* What this task involves *
Using the entries below, write out the line with "and the construction", the line with "arithmetically quasi-geometric morphisms", and every line in between, exactly as each is written.
Start of Provided information
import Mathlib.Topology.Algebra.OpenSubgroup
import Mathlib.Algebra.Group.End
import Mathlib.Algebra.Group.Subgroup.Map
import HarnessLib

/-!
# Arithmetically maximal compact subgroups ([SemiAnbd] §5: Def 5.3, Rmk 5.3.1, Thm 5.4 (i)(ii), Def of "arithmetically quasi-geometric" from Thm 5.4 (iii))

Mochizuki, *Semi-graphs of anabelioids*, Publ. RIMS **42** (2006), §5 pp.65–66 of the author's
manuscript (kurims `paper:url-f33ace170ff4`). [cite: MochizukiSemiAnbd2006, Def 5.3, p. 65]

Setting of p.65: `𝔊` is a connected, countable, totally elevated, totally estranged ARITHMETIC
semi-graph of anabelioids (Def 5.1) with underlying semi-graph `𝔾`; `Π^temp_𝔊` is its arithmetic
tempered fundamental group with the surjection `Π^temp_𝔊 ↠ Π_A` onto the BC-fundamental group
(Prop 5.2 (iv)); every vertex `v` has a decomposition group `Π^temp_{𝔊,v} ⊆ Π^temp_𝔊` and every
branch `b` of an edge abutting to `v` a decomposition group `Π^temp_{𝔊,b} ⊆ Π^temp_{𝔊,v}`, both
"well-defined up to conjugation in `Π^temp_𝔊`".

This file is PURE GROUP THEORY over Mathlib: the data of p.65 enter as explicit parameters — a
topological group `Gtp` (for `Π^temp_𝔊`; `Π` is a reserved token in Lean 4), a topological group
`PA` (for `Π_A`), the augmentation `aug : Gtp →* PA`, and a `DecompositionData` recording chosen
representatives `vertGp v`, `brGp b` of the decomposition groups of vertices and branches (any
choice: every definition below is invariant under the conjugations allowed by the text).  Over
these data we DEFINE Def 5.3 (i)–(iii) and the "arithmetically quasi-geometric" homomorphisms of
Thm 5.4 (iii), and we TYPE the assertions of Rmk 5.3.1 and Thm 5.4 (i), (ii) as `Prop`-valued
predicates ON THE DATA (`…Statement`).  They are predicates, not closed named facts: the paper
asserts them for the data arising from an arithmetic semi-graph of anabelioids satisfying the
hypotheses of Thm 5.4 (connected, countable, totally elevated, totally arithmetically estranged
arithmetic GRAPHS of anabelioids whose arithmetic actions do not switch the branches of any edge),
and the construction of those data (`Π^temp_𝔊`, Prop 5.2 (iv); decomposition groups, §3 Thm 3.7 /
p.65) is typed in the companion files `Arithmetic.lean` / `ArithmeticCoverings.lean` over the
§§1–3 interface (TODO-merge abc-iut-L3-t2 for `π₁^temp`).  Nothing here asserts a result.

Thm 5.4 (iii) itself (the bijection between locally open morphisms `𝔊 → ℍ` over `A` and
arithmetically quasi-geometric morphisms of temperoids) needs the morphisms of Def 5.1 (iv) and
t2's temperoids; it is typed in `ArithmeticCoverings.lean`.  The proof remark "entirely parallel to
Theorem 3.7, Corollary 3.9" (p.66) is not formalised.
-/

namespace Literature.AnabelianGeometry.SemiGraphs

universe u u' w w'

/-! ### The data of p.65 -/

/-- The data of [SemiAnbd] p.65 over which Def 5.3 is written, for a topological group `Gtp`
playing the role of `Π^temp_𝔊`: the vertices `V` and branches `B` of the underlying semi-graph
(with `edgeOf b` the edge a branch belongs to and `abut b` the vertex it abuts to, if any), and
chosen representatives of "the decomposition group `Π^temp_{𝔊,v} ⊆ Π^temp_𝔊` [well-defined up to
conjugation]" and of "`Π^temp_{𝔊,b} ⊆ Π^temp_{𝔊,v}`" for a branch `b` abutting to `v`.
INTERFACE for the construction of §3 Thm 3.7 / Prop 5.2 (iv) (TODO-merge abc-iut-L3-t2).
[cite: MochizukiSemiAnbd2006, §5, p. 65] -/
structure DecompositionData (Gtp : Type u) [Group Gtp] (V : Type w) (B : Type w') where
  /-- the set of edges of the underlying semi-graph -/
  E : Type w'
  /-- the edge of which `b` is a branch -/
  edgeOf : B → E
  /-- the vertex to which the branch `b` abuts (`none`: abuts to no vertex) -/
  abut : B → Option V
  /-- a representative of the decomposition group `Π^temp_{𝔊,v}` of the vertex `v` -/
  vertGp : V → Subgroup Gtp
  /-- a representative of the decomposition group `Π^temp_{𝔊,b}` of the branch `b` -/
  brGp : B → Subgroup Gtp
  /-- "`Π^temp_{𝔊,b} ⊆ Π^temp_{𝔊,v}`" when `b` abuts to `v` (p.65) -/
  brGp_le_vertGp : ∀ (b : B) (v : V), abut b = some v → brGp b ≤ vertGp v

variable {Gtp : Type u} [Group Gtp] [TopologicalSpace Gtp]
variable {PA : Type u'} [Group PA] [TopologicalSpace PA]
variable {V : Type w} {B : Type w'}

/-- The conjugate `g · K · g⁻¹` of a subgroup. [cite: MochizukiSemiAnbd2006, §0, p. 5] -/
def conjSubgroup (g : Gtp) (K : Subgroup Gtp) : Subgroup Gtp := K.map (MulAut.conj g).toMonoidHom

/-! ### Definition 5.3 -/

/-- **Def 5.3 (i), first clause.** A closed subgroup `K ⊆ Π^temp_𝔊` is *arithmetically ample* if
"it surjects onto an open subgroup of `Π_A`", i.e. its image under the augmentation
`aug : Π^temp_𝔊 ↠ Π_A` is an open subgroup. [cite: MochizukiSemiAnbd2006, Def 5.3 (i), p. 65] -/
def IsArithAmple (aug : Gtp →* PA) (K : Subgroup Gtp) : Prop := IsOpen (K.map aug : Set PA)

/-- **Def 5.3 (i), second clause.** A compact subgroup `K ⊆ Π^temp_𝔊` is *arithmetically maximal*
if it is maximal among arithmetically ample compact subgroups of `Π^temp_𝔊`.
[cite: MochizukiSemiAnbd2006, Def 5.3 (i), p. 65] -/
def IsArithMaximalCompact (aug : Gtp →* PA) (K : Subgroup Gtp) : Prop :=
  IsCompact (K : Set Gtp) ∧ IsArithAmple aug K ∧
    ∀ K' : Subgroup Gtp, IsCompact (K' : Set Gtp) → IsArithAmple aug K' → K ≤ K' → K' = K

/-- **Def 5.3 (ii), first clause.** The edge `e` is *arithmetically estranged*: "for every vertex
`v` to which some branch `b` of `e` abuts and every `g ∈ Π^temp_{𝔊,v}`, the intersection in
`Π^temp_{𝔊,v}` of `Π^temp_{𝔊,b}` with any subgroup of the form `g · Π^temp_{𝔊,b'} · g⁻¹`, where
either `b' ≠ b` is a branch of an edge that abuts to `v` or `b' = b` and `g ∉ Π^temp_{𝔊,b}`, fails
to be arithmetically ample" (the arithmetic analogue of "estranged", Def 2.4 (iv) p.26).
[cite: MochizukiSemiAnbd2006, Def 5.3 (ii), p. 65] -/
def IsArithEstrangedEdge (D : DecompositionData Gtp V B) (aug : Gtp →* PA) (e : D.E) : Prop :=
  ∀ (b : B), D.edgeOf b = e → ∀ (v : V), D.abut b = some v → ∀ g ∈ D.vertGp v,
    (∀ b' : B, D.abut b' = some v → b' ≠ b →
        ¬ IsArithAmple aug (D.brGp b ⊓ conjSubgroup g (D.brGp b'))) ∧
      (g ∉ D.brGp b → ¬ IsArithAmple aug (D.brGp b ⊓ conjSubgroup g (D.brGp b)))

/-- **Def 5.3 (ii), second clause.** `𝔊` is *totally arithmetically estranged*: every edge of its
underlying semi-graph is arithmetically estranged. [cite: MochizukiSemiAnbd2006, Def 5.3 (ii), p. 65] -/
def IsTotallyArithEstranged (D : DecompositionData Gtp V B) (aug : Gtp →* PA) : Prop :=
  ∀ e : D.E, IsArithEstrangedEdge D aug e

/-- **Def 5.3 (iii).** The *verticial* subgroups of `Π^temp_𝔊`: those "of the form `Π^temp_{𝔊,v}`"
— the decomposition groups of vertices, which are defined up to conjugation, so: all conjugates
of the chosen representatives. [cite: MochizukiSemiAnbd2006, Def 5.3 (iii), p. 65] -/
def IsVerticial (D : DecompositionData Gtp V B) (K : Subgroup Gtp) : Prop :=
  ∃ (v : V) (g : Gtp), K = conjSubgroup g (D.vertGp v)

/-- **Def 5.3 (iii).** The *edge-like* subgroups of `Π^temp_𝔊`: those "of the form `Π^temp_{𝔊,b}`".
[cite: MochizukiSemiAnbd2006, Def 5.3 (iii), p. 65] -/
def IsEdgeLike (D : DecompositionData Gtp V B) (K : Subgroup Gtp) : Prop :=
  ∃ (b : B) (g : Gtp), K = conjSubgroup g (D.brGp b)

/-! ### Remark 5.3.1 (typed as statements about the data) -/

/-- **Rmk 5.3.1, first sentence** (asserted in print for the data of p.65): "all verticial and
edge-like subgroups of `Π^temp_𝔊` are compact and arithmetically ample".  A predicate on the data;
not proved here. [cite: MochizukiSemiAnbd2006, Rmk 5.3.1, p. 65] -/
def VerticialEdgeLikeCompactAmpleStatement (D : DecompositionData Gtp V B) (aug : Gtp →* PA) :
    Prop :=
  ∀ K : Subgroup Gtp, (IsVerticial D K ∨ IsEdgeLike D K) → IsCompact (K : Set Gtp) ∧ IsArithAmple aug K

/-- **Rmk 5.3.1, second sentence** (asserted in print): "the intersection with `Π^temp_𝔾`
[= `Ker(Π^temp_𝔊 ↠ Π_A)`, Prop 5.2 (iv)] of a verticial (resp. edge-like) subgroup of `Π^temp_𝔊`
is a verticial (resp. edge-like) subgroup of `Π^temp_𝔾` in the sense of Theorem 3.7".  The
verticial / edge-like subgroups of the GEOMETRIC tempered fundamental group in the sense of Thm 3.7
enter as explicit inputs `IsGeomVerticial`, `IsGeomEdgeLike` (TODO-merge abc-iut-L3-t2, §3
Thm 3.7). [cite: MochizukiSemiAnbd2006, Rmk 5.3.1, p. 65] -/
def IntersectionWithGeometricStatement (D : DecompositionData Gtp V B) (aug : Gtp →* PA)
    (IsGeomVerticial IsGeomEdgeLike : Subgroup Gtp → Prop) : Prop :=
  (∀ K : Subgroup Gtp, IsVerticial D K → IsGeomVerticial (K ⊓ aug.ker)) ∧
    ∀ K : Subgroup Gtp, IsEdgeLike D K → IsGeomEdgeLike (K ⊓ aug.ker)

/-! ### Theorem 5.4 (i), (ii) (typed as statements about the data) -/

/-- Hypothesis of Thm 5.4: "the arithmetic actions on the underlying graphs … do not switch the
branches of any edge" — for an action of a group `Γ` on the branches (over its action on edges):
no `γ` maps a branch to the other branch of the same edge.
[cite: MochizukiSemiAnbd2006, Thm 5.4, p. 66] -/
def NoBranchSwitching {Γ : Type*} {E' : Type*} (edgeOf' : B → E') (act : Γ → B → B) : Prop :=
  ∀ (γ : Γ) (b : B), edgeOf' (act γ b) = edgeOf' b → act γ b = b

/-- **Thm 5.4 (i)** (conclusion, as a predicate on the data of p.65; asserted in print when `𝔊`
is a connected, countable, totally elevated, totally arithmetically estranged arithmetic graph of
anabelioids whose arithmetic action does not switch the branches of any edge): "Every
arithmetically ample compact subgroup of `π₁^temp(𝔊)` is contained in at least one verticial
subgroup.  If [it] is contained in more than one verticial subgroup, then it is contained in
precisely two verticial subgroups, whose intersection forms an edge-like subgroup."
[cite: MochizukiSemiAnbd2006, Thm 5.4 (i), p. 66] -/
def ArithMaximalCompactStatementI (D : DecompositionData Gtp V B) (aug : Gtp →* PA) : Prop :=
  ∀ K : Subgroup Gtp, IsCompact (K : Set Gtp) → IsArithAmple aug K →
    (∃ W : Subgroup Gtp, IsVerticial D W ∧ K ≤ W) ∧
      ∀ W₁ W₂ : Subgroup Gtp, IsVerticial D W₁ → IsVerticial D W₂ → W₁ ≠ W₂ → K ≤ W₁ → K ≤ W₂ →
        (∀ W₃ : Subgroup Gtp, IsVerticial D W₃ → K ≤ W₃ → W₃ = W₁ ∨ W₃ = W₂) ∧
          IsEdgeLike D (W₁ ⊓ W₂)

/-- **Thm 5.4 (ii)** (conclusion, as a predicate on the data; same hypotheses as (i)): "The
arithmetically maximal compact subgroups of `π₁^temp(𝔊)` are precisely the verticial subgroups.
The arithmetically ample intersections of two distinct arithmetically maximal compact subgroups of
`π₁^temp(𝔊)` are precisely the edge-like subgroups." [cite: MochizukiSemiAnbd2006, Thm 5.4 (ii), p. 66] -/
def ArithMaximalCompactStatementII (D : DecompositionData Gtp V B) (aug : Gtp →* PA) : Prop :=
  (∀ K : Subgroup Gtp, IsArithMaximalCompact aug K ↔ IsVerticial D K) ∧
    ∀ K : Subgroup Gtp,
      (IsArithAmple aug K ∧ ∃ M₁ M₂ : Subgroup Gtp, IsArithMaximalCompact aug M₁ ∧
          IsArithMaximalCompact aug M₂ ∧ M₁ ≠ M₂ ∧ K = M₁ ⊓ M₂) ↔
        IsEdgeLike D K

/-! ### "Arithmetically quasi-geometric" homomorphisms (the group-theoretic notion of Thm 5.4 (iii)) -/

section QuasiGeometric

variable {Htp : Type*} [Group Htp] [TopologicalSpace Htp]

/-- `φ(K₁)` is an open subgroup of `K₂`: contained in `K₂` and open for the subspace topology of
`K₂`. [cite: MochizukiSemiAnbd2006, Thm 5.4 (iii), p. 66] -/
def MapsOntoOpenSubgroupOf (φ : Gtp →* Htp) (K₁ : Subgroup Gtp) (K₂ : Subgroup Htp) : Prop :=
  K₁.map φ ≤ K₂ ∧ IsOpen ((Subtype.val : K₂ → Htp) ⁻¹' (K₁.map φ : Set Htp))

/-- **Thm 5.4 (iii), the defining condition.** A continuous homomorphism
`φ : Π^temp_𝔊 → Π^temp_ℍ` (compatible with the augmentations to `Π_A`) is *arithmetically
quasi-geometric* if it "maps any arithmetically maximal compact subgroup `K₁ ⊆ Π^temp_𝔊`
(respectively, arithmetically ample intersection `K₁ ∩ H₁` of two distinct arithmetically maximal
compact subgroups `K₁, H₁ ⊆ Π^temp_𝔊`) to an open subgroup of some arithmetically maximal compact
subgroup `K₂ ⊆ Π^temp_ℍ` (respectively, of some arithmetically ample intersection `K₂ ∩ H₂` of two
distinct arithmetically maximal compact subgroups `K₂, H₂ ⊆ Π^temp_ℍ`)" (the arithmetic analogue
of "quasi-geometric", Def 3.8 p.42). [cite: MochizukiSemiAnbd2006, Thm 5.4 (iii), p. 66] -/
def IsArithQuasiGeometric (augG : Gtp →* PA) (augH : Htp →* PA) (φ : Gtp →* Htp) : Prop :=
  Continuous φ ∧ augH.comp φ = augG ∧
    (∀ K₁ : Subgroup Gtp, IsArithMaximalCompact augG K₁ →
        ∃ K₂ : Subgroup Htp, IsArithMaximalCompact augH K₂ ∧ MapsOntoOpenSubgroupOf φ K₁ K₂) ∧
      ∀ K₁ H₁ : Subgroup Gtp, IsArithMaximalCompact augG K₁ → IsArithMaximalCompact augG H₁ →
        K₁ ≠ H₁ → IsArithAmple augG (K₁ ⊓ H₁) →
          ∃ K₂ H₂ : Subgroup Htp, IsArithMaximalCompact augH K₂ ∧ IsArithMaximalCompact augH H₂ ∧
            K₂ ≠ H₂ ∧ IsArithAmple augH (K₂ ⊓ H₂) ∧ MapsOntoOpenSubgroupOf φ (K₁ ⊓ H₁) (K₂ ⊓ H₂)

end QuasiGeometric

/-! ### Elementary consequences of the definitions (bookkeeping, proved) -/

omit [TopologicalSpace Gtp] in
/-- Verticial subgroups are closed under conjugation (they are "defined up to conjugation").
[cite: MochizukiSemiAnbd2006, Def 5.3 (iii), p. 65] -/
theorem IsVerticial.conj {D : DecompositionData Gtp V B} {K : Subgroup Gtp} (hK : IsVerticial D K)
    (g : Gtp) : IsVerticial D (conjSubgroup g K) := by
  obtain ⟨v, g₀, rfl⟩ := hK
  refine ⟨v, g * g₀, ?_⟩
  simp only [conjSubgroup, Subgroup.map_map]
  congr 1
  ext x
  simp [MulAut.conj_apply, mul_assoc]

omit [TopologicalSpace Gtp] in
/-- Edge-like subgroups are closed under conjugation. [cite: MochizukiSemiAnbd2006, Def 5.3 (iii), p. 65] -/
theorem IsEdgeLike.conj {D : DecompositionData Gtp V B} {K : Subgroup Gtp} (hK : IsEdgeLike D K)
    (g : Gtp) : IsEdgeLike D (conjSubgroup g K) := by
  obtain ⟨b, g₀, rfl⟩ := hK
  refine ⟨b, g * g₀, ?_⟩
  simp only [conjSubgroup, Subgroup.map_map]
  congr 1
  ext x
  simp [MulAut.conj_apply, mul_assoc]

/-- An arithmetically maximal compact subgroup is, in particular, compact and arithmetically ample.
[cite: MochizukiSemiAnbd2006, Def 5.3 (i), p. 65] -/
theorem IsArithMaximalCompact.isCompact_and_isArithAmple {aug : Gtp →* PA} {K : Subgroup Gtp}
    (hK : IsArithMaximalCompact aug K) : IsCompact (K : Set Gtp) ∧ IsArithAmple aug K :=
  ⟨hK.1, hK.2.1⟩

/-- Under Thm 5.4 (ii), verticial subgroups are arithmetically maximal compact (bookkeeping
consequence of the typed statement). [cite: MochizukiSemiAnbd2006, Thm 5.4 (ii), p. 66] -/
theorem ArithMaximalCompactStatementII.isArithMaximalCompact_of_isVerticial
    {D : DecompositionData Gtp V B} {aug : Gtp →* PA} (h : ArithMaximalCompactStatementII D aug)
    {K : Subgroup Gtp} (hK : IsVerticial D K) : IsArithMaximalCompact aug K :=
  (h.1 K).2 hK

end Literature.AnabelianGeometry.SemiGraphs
End of Provided information
* Finished task *
and the construction of those data (`Π^temp_𝔊`, Prop 5.2 (iv); decomposition groups, §3 Thm 3.7 /
p.65) is typed in the companion files `Arithmetic.lean` / `ArithmeticCoverings.lean` over the
§§1–3 interface (TODO-merge abc-iut-L3-t2 for `π₁^temp`).  Nothing here asserts a result.

Thm 5.4 (iii) itself (the bijection between locally open morphisms `𝔊 → ℍ` over `A` and
arithmetically quasi-geometric morphisms of temperoids) needs the morphisms of Def 5.1 (iv) and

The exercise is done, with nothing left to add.